Starting at the line that contains "fun _ u A S", repeat each line exactly until the records end, keeping both the first and the last.
[Records shown Boundary: Start]
import Summits.CriticalPhenomena.PercolationContinuityZ3.Theorems.PercNearOneGluingAdditiveGluingKernelCornerForm
import Summits.CriticalPhenomena.PercolationContinuityZ3.Theorems.PercNearOneGluingAdditiveGluingSetObserverLemma3
import HarnessLib

/-! # Crux `PercNearOneGluing.AdditiveGluing` (stmt-CriticalPhenomena-4576), line `peel` — the SINGLE-COMPETITOR EXCHANGE
# CERTIFICATE for the block kernel (peel cell, strategy (d) "generalise the certificates", round 2)

Support file (`--supports stmt-CriticalPhenomena-4576`); no definitions, no named facts.

`μ = prodBernoulli u` on the bond configurations of `Fin n`; relays `A ∋ b`; designated relay `a₀`; a block `S ≠ ∅` with cluster
`K_S = ⋃_{s∈S} C(s)`; `X = ⋃_{s∈S} {a₀ ↔ s}` (`a₀ ∈ K_S`), `Y = ⋃_{s∈S} {s ↔ b}`; dead pockets `W ∩ A = ∅`.  The block kernel
(block goodness, conclusion of `stub_conePeel`, hypothesis `HBLK` of the landed assembly `stub_cone7Assembly_c5`) is
`BG :  μ(a₀↔b) + μ(a₀↮b, X, Y) ≤ μ(Y) + Σ_{W ∩ A = ∅} μ(K_S = W) · min_{a∈A} μ(a ↔ b in Wᶜ)`.

By the conditional normal form (`kernelCorner_threeTerm`, p171235) `BG ⟺ μ(a₀↔b, Xᶜ) ≤ μ(Y ∩ Xᶜ) + (dead-pocket credit)`:
on `{a₀ ↮ S}` the block must beat the designated relay.  Kozma–Nitzan's Lemma 3(ii) for the SET observer `S`
(`SandwichSet.lemma3_sandwich_set`, p129098, with the sandwich family `𝓕 = {W : a₀ ∉ W}`, i.e. `Q = {a₀ ∉ K_S} = Xᶜ`, decreasing and
determined by the cluster of `a₀`) transports the un-glued minimality `μ(a₀↔b) ≤ μ(a↔b)` of `a₀` to the event `Xᶜ`:
* `exchCert_condHmin`:  `μ(a₀↔b ∩ Xᶜ) ≤ μ(a↔b ∩ Xᶜ)` for every relay `a` with `μ(a₀↔b) ≤ μ(a↔b)` ("conditional hmin");
* `blockGood_of_exchange` (**exchange certificate**): `BG` follows as soon as ONE competitor `a` with `μ(a₀↔b) ≤ μ(a↔b)` satisfies
  `V_a ≥ 0`, i.e. `μ(a↔b ∩ Xᶜ) ≤ μ(Y ∩ Xᶜ) + Σ_{W∩A=∅} μ(K_S=W)·min_A μ(· ↔ b in Wᶜ)`; so `BG = V_a + slack₃(a)` with
  `slack₃(a) = μ(a↔b ∩ Xᶜ) − μ(a₀↔b ∩ Xᶜ) ≥ 0`.
This is the general-n form of the certificates found by the peel cell's exact n = 6/7 census (lab t12–t13, 2026-08-18): with
`a = m := argmin_A μ_{u−S}(· ↔ b)` (the whole-block-deletion minimiser) `V_m ≥ 0` in 1158 of 1165 exact drift instances
(all-relay two-hub class 636/640, general blocks 522/525, n = 7 22/22); the 7 exceptions — the coherent-drift core — have `V_a < 0`
for every competitor and are carried by `slack₃(m)` alone.  For `a = a₀` the lemma is `BG` itself; for `A.card ≤ 3` it is the
shape of the landed drift theorem `blockGood_cardLeThree`.
[cite: KozmaNitzan2024, Lemma 3 (pp. 6–7), §3.2 Definition p. 12, Lemma 5 p. 13] [cite: VandenbergHaggstromKahn2005, Thms. 1.3–1.5]
-/

namespace Summit.CriticalPhenomena.PercolationContinuityZ3.Theorems

open MeasureTheory Set
open Literature.Probability.LatticeModels (prodBernoulli)
open Literature.Probability.Percolation (BondConfig openConn openConnIn openGraph openCluster)
open scoped BigOperators Classical

noncomputable section

section ExchangeCert

open Literature.Probability.LatticeModels Literature.Probability.Percolation

variable {n : ℕ}

/-- The sandwich event `{K_S ∈ {W : a₀ ∉ W}}` of the observer set `S` is the complement of `X = ⋃_{s∈S} {a₀ ↔ s}`. [folklore] -/
theorem exchCert_notAttached_eq (S : Finset (Fin n)) (a₀ : Fin n) :
    {ω : BondConfig (Fin n) | (⋃ o ∈ S, openCluster ω o) ∈ {W : Set (Fin n) | a₀ ∉ W}}
      = (⋃ s ∈ S, (openConn a₀ s : Set (BondConfig (Fin n))))ᶜ := by
  ext ω
  simp only [Set.mem_setOf_eq, Set.mem_compl_iff]
  rw [SandwichSet.mem_kUnion_iff]
  constructor
  · rintro h hX
    obtain ⟨s, hs, has⟩ := Set.mem_iUnion₂.1 hX
    exact h ⟨s, hs, (show (openGraph ω).Reachable a₀ s from has).symm⟩
  · rintro h ⟨s, hs, hsa⟩
    exact h (Set.mem_iUnion₂.2 ⟨s, hs, (show ω ∈ (openConn a₀ s : Set (BondConfig (Fin n))) from hsa.symm)⟩)

/-- **Conditional `hmin` on `{a₀ ↮ S}`** (Kozma–Nitzan Lemma 3(ii) for the set observer `S`, sandwich family `{W : a₀ ∉ W}`):
if `μ(a₀↔b) ≤ μ(a↔b)` then `μ(a₀↔b ∩ Xᶜ) ≤ μ(a↔b ∩ Xᶜ)`, `X = ⋃_{s∈S} {a₀↔s}`.
[cite: KozmaNitzan2024, Lemma 3(ii) (pp. 6–7)] [cite: VandenbergHaggstromKahn2005, Thms. 1.3–1.5] -/
theorem exchCert_condHmin (u : Sym2 (Fin n) → unitInterval) (S : Finset (Fin n)) (b a₀ a : Fin n)
    (hτ : (prodBernoulli u).real (openConn a₀ b) ≤ (prodBernoulli u).real (openConn a b)) :
    (prodBernoulli u).real (openConn a₀ b ∩ (⋃ s ∈ S, openConn a₀ s)ᶜ)
      ≤ (prodBernoulli u).real (openConn a b ∩ (⋃ s ∈ S, openConn a₀ s)ᶜ) := by
  have h := SandwichSet.lemma3_sandwich_set u a₀ a b S {W : Set (Fin n) | a₀ ∉ W}
    (fun ω _ h0 => h0) (fun ω h => h) hτ
  rw [exchCert_notAttached_eq S a₀] at h
  exact h

/-- **Exchange certificate for the block kernel.**  For `S ≠ ∅`, `b ∈ A` and a competitor `a` with `μ(a₀↔b) ≤ μ(a↔b)`:
if `μ(a↔b ∩ Xᶜ) ≤ μ(Y ∩ Xᶜ) + Σ_{W∩A=∅} μ(K_S=W)·min_{a'∈A} μ(a' ↔ b in Wᶜ)` (`V_a ≥ 0`), then the block `S` is `a₀`-good:
`μ(a₀↔b) + μ(a₀↮b, X, Y) ≤ μ(Y) + Σ_{W∩A=∅} μ(K_S=W)·min_{a'∈A} μ(a' ↔ b in Wᶜ)`.
[cite: KozmaNitzan2024, §3.2 Definition p. 12, Lemma 3 pp. 6–7, Lemma 5 p. 13] -/
theorem blockGood_of_exchange (u : Sym2 (Fin n) → unitInterval) (A S : Finset (Fin n)) (b a₀ a : Fin n)
    (hb : b ∈ A) (hS : S.Nonempty)
    (hτ : (prodBernoulli u).real (openConn a₀ b) ≤ (prodBernoulli u).real (openConn a b))
    (hV : (prodBernoulli u).real (openConn a b ∩ (⋃ s ∈ S, openConn a₀ s)ᶜ)
      ≤ (prodBernoulli u).real ((⋃ s ∈ S, openConn s b) ∩ (⋃ s ∈ S, openConn a₀ s)ᶜ)
        + ∑ W ∈ (Finset.univ : Finset (Finset (Fin n))).filter (fun W => Disjoint W A),
            (prodBernoulli u).real {ω : BondConfig (Fin n) | ∀ z : Fin n, (z ∈ W ↔ ω ∈ ⋃ s ∈ S, openConn s z)}
              * A.inf' ⟨b, hb⟩ (fun a' => (prodBernoulli u).real (openConnIn ((W : Set (Fin n))ᶜ) a' b))) :
    (prodBernoulli u).real (openConn a₀ b)
        + (prodBernoulli u).real ((openConn a₀ b)ᶜ ∩ (⋃ s ∈ S, openConn a₀ s) ∩ (⋃ s ∈ S, openConn s b))
      ≤ (prodBernoulli u).real (⋃ s ∈ S, openConn s b)
        + ∑ W ∈ (Finset.univ : Finset (Finset (Fin n))).filter (fun W => Disjoint W A),
            (prodBernoulli u).real {ω : BondConfig (Fin n) | ∀ z : Fin n, (z ∈ W ↔ ω ∈ ⋃ s ∈ S, openConn s z)}
              * A.inf' ⟨b, hb⟩ (fun a' => (prodBernoulli u).real (openConnIn ((W : Set (Fin n))ᶜ) a' b)) := by
  -- a selection realising the pocketwise minimum
  have hex : ∀ W : Finset (Fin n), ∃ a' ∈ A,
      A.inf' ⟨b, hb⟩ (fun a' => (prodBernoulli u).real (openConnIn ((W : Set (Fin n))ᶜ) a' b))
        = (prodBernoulli u).real (openConnIn ((W : Set (Fin n))ᶜ) a' b) :=
    fun W => Finset.exists_mem_eq_inf' ⟨b, hb⟩ _
  choose sel hselA hselEq using hex
  have hsum : (∑ W ∈ (Finset.univ : Finset (Finset (Fin n))).filter (fun W => Disjoint W A),
        (prodBernoulli u).real {ω : BondConfig (Fin n) | ∀ z : Fin n, (z ∈ W ↔ ω ∈ ⋃ s ∈ S, openConn s z)}
          * A.inf' ⟨b, hb⟩ (fun a' => (prodBernoulli u).real (openConnIn ((W : Set (Fin n))ᶜ) a' b)))
      = ∑ W ∈ (Finset.univ : Finset (Finset (Fin n))).filter (fun W => Disjoint W A),
        (prodBernoulli u).real {ω : BondConfig (Fin n) | ∀ z : Fin n, (z ∈ W ↔ ω ∈ ⋃ s ∈ S, openConn s z)}
          * (prodBernoulli u).real (openConnIn ((W : Set (Fin n))ᶜ) (sel W) b) :=
    Finset.sum_congr rfl fun W _ => by rw [hselEq W]
  have h3 := kernelCorner_threeTerm u A S b a₀ sel hS hselA
  have hDE := kernelCorner_pocketSum_eq u A S b sel hS hselA
  have hc := exchCert_condHmin u S b a₀ a hτ
  rw [hsum] at hV ⊢
  linarith

/-- The exchange certificate, ∀-closed (peel cell (d), round 2): `BG(u, A, S, b, a₀)` from one competitor `a` with
`μ(a₀↔b) ≤ μ(a↔b)` and `V_a ≥ 0`. [cite: KozmaNitzan2024, §3.2 Definition p. 12, Lemma 3 pp. 6–7] -/
theorem stub_exchangeCert_pd : ∀ (n : ℕ) (u : Sym2 (Fin n) → unitInterval) (A S : Finset (Fin n)) (b a₀ a : Fin n) (hb : b ∈ A), S.Nonempty → (prodBernoulli u).real (openConn a₀ b) ≤ (prodBernoulli u).real (openConn a b) → (prodBernoulli u).real (openConn a b ∩ (⋃ s ∈ S, openConn a₀ s)ᶜ) ≤ (prodBernoulli u).real ((⋃ s ∈ S, openConn s b) ∩ (⋃ s ∈ S, openConn a₀ s)ᶜ) + (∑ W ∈ (Finset.univ : Finset (Finset (Fin n))).filter (fun W => Disjoint W A), (prodBernoulli u).real {ω : BondConfig (Fin n) | ∀ z : Fin n, (z ∈ W ↔ ω ∈ ⋃ s ∈ S, openConn s z)} * A.inf' ⟨b, hb⟩ (fun a' => (prodBernoulli u).real (openConnIn ((W : Set (Fin n))ᶜ) a' b))) → (prodBernoulli u).real (openConn a₀ b) + (prodBernoulli u).real ((openConn a₀ b)ᶜ ∩ (⋃ s ∈ S, openConn a₀ s) ∩ (⋃ s ∈ S, openConn s b)) ≤ (prodBernoulli u).real (⋃ s ∈ S, openConn s b) + (∑ W ∈ (Finset.univ : Finset (Finset (Fin n))).filter (fun W => Disjoint W A), (prodBernoulli u).real {ω : BondConfig (Fin n) | ∀ z : Fin n, (z ∈ W ↔ ω ∈ ⋃ s ∈ S, openConn s z)} * A.inf' ⟨b, hb⟩ (fun a' => (prodBernoulli u).real (openConnIn ((W : Set (Fin n))ᶜ) a' b))) :=
  fun _ u A S b a₀ a hb hS hτ hV => blockGood_of_exchange u A S b a₀ a hb hS hτ hV

end ExchangeCert

end

end Summit.CriticalPhenomena.PercolationContinuityZ3.Theorems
[Records shown Boundary: End]
**Reply to the exercise**:
  fun _ u A S b a₀ a hb hS hτ hV => blockGood_of_exchange u A S b a₀ a hb hS hτ hV

end ExchangeCert

end

end Summit.CriticalPhenomena.PercolationContinuityZ3.Theorems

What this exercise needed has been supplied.